A perda de capacidade reversível significa que a capacidade da perda pode ser recuperada durante o carregamento, e a perda de capacidade não reversível é revertida, e o eletrodo positivo e negativo podem ser usados ​​no uso de microcélulas com o eletrólito no estado de carga, e o íon de lítio é incorporado e abandonado, incorporação positiva e negativa e desligado. Os íons de lítio incorporados estão relacionados apenas aos íons de lítio do eletrólito e, portanto, a capacidade positiva e negativa do eletrodo fica desequilibrada. Esta parte da perda de capacidade não pode ser recuperada durante o carregamento.

Por exemplo: O eletrodo positivo de óxido de lítio e manganês e o solvente podem gerar autodescarga causada por autodescarga: moléculas de solvente (por exemplo, PC) são oxidadas como células microbianas na superfície do material condutor, negro de fumo ou fluido de corrente: o mesmo, substância ativa do eletrodo negativo pode ser autodescargada da solução eletrolítica para o eletrólito, e o eletrólito (como LiPF6) é reduzido pelo eletrólito (como LiPF6).

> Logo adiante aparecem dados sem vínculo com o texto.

/-- **`Hom(A × B, C) = 0` from `Hom(A, C) = 0 = Hom(B, C)`** (`f = (pr₁ ι₁ + pr₂ ι₂) f`).
[cite: MumfordAV1970, §19 (Hom(C, A × B) = Hom(C, A) ⊕ Hom(C, B))] -/
theorem hom_prod_eq_zero_of_orthogonal (hA : ∀ f : A ⟶ C, f = 0) (hB : ∀ f : B ⟶ C, f = 0)
    (f : A.prod B ⟶ C) : f = 0 := by
  calc f = 𝟙 _ ≫ f := (Category.id_comp f).symm
    _ = (AbelianVariety.fst A B ≫ HOneProduct.inlHom A B + AbelianVariety.snd A B ≫ HOneProduct.inrHom A B) ≫ f := by
        rw [HOneProduct.fst_inlHom_add_snd_inrHom]
    _ = AbelianVariety.fst A B ≫ (HOneProduct.inlHom A B ≫ f) + AbelianVariety.snd A B ≫ (HOneProduct.inrHom A B ≫ f) := by
        rw [Preadditive.add_comp, Category.assoc, Category.assoc]
    _ = 0 := by rw [hA (HOneProduct.inlHom A B ≫ f), hB (HOneProduct.inrHom A B ≫ f), comp_zero, comp_zero, add_zero]

/-- **`Hom(C, A × B) = 0` from `Hom(C, A) = 0 = Hom(C, B)`.** [cite: MumfordAV1970, §19 (Hom(C, A × B) = Hom(C, A) ⊕ Hom(C, B))] -/
theorem hom_to_prod_eq_zero_of_orthogonal (hA : ∀ f : C ⟶ A, f = 0) (hB : ∀ f : C ⟶ B, f = 0)
    (f : C ⟶ A.prod B) : f = 0 :=
  AbelianVariety.prod_hom_ext (by rw [zero_comp]; exact hA _) (by rw [zero_comp]; exact hB _)

end Orthogonal

section Products

variable {A B : AbelianVariety ℂ}

/-- Hodge morphisms `f^* ⊗ ℂ` map Hodge pieces of `H¹` to Hodge pieces. [cite: VoisinHodgeI2002, §7.3.2] -/
private theorem pull_baseChange_mem_piece {X Y : AbelianVariety ℂ} (f : Y ⟶ X) {p q : ℕ} (hpq : p + q = 1)
    (x : ℂ ⊗[ℚ] bettiCohomology X.X 1)
    (hx : x ∈ (BettiUniverse.hodge exists_isReal_hodgeModel_holds
      (AbelianVariety.isSmoothProjective_holds (A := X)) 1).piece p q) :
    (BettiUniverse.pull f.hom.hom.hom 1).baseChange ℂ x ∈
      (BettiUniverse.hodge exists_isReal_hodgeModel_holds
        (AbelianVariety.isSmoothProjective_holds (A := Y)) 1).piece p q := by
  rw [BettiUniverse.mem_hodge_piece_iff exists_isReal_hodgeModel_holds hodgePQ_independent_of_hodgeModel_holds
    _ hpq] at hx ⊢
  have h := complexBetti_map_ofRatClassBaseChangeEquiv
    (AbelianVariety.isSmoothProjective_holds (A := Y)) (AbelianVariety.isSmoothProjective_holds (A := X))
    f.hom.hom.hom x
  rw [ofRatClassBaseChangeEquiv_apply, ofRatClassBaseChangeEquiv_apply] at h
  rw [← h]
  exact hx.map_of_isSmoothProjective AbelianVariety.isSmoothProjective_holds AbelianVariety.isSmoothProjective_holds _

/-- `ρ(f^* x) = f^*(ρ x)` on `H¹`. [cite: VoisinHodgeI2002, §7.3.2] -/
private theorem ofRat_pull_baseChange {X Y : AbelianVariety ℂ} (f : Y ⟶ X) (x : ℂ ⊗[ℚ] bettiCohomology X.X 1) :
    ofRatClassBaseChange (Motives.ComplexPoints Y.X) 1 ((BettiUniverse.pull f.hom.hom.hom 1).baseChange ℂ x) =
      complexBetti.map f.hom.hom.hom 1 (ofRatClassBaseChange (Motives.ComplexPoints X.X) 1 x) := by
  have h := complexBetti_map_ofRatClassBaseChangeEquiv
    (AbelianVariety.isSmoothProjective_holds (A := Y)) (AbelianVariety.isSmoothProjective_holds (A := X))
    f.hom.hom.hom x
  rw [ofRatClassBaseChangeEquiv_apply, ofRatClassBaseChangeEquiv_apply] at h
  exact h.symm

/-- `ρ(f^* x) ⌣ ρ(f^* y) = f^*(ρ x ⌣ ρ y)`: the `θ`-class of a transported pair is the pull-back of the `θ`-class.
[cite: HatcherAT2002, Prop. 3.10] -/
private theorem cupH1_pull_baseChange {X Y : AbelianVariety ℂ} (f : Y ⟶ X) (x y : ℂ ⊗[ℚ] bettiCohomology X.X 1) :
    cupH1 Y ((BettiUniverse.pull f.hom.hom.hom 1).baseChange ℂ x) ((BettiUniverse.pull f.hom.hom.hom 1).baseChange ℂ y) =
      complexBetti.map f.hom.hom.hom 2 (cupH1 X x y) := by
  rw [cupH1_apply, cupH1_apply, ofRat_pull_baseChange, ofRat_pull_baseChange]
  exact (cupProduct_map _ (rfl : 1 + 1 = 2) _ _).symm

O íon de lítio é removido do eletrodo negativo do microcontrolador como o eletrodo negativo do estado de carga: autodescarga Fatores: Processo de produção de materiais de eletrodo positivo, processo de produção de bateria, propriedades do eletrólito, temperatura, tempo. A taxa de autodescarga é rigidamente controlada pela taxa de oxidação do solvente, de modo que a estabilidade do solvente afeta a vida útil da bateria. A oxidação do solvente ocorre na superfície do negro de fumo, e a área da superfície do negro de fumo pode controlar a taxa de autodescarga, mas para o material do eletrodo positivo LIMN2O4, reduzir a área da superfície do material ativo também é rigoroso, e a superfície do coletor de corrente enfrenta o uso da oxidação do solvente não pode ser ignorado.

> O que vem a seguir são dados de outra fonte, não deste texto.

import Literature.Combinatorics.StablePolynomials.SzaszCoefficientBound
import Literature.NumberTheory.LFunctions.SatheSelbergProofs
import Mathlib.Analysis.SpecialFunctions.Stirling
import Mathlib.Algebra.Order.Antidiag.FinsuppEquiv
import Mathlib.Analysis.SpecificLimits.Normed
import HarnessLib

/-!
# The multivariate Szász principle: growth of stable polynomials (Borcea–Brändén I, Theorem 5.5)

J. Borcea, P. Brändén, *The Lee–Yang and Pólya–Schur programs. I. Linear operators preserving stability*,
Invent. Math. 177 (2009) 541–569 (arXiv:0809.0401), §5.2 "Multivariate Szász principles":

> **Theorem 5.5.** Suppose that the polynomial `f(z) = 1 + Σ_{|β|>0} a(β) z^β ∈ ℂ[z_1,…,z_n]` is stable and let
> `B = 2^{n-1} √(2e²-e)/(e-1) = 2^{n-1} · 2.0210…`,
> `C = 6e² (Σ_{i=1}^n |a(e_i)|)² + 4e² Σ_{i,j=1}^n |a(e_i+e_j)|`.
> Then `max {|f(z)| : |z_i| ≤ r, 1 ≤ i ≤ n} ≤ B e^{C r²}`, `r ≥ 0`.
>
> *Proof.* We make use of the following simple inequalities that may be proved by induction or from
> Stirling estimates: `e^{-n} ≤ n!/nⁿ ≤ (en+1) e^{-n}`, `n ≥ 0`. Let `d(n,k) = Σ_{β ∈ ℕⁿ, |β|=k} β^β/β!` and
> note that `|{β ∈ ℕⁿ : |β| = k}| = binom(n+k-1, k)`. By (Stirling) we have the (rough) estimate
> `d(n,k) ≤ binom(n+k-1,k) e^k ≤ 2^{n-1+k} e^k`. Let `A` be as in Lemma 5.4 and apply the same lemma:
> `max{|f(z)| : |z_i| ≤ r} ≤ Σ_β |β|^{-|β|/2} (β^β/β!) (Ar)^{|β|} = Σ_k d(n,k) k^{-k/2} (Ar)^k
> ≤ 2^{n-1} Σ_k k^{-k/2} (2eAr)^k`. Set `R = 2eAr`. By (Stirling) and the Cauchy–Schwarz inequality we get
> `Σ_k k^{-k/2} R^k ≤ Σ_k √((ek+1)e^{-k}) √(R^{2k}/k!) ≤ √(Σ_k (ek+1)e^{-k}) √(Σ_k R^{2k}/k!)
> = (√(2e²-e)/(e-1)) e^{R²/2}`, which combined with the previous bound proves the theorem. □

This file proves Theorem 5.5 following the printed argument step by step, on top of the tree's
Lemma 5.4 (`BorceaBranden_lemma_5_4`, `SzaszCoefficientBound.lean`; `A² = szaszA f`):

* §1 the Stirling-type inequalities `e^{-n} ≤ n!/nⁿ ≤ (en+1)e^{-n}` (the upper one from the tree's
  Stirling bound `n! ≤ e√n (n/e)ⁿ`, `SatheSelberg.factorial_le_stirling_upper` in
  `Literature/NumberTheory/LFunctions/SatheSelbergProofs.lean` — imported for that lemma only — which
  rests on Mathlib's monotone Stirling sequence `Stirling.stirlingSeq'_antitone`), and `β^β/β! ≤ e^{|β|}`;
* §2 stars and bars `|{β : |β| = k}| = binom(n+k-1,k)` (Mathlib's `Finset.card_finsuppAntidiag_nat_eq_choose`)
  and the estimate `d(n,k) ≤ binom(n+k-1,k) e^k`, `binom(n+k-1,k) ≤ 2^{n-1+k}`;
* §3 the series `Σ_k (ek+1) e^{-k} = (2e²-e)/(e-1)²` and the Cauchy–Schwarz step
  `Σ_{k<K} k^{-k/2} R^k ≤ (√(2e²-e)/(e-1)) e^{R²/2}` (`Σ_{k<K} R^{2k}/k! ≤ e^{R²}`, `Real.sum_le_exp_of_nonneg`);
* §4 **`BorceaBranden_szaszGrowthBound`** — Theorem 5.5: for `|z_i| ≤ r`,
  `|f(z)| ≤ 2^{n-1} (√(2e²-e)/(e-1)) e^{C r²}` with `C = szaszC f` the printed constant
  (`szaszC_eq : C = 2e² A²`).

The maximum over the closed polydisc is expressed pointwise (`∀ z, (∀ i, ‖z i‖ ≤ r) → …`). The factor
`2^{n-1}` is written as the natural power `2 ^ (n - 1)`; for `n ≥ 1` variables this is the printed constant
(for `n = 0`, where `f = 1`, truncated subtraction gives the harmless constant `2.02…`).

## References

* [BorceaBranden2009] J. Borcea, P. Brändén, Invent. Math. 177 (2009) 541–569, §5.2 Theorem 5.5 and its proof
  (inequalities (5.3)–(5.5)); Lemma 5.4 (`SzaszCoefficientBound.lean`).
-/

noncomputable section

A corrente vazada pelo diafragma da bateria também pode causar autodescarga na bateria de íons de lítio, mas o processo é limitado pela resistência do diafragma, a uma taxa muito baixa, e não tem nada a ver com a temperatura. Considerando que a taxa de autodescarga da bateria depende fortemente da temperatura, esse processo não é um mecanismo crítico na autodescarga. Se o eletrodo negativo estiver em estado de eletricidade suficiente, o conteúdo da bateria será destruído, o que resultará em perda permanente de capacidade.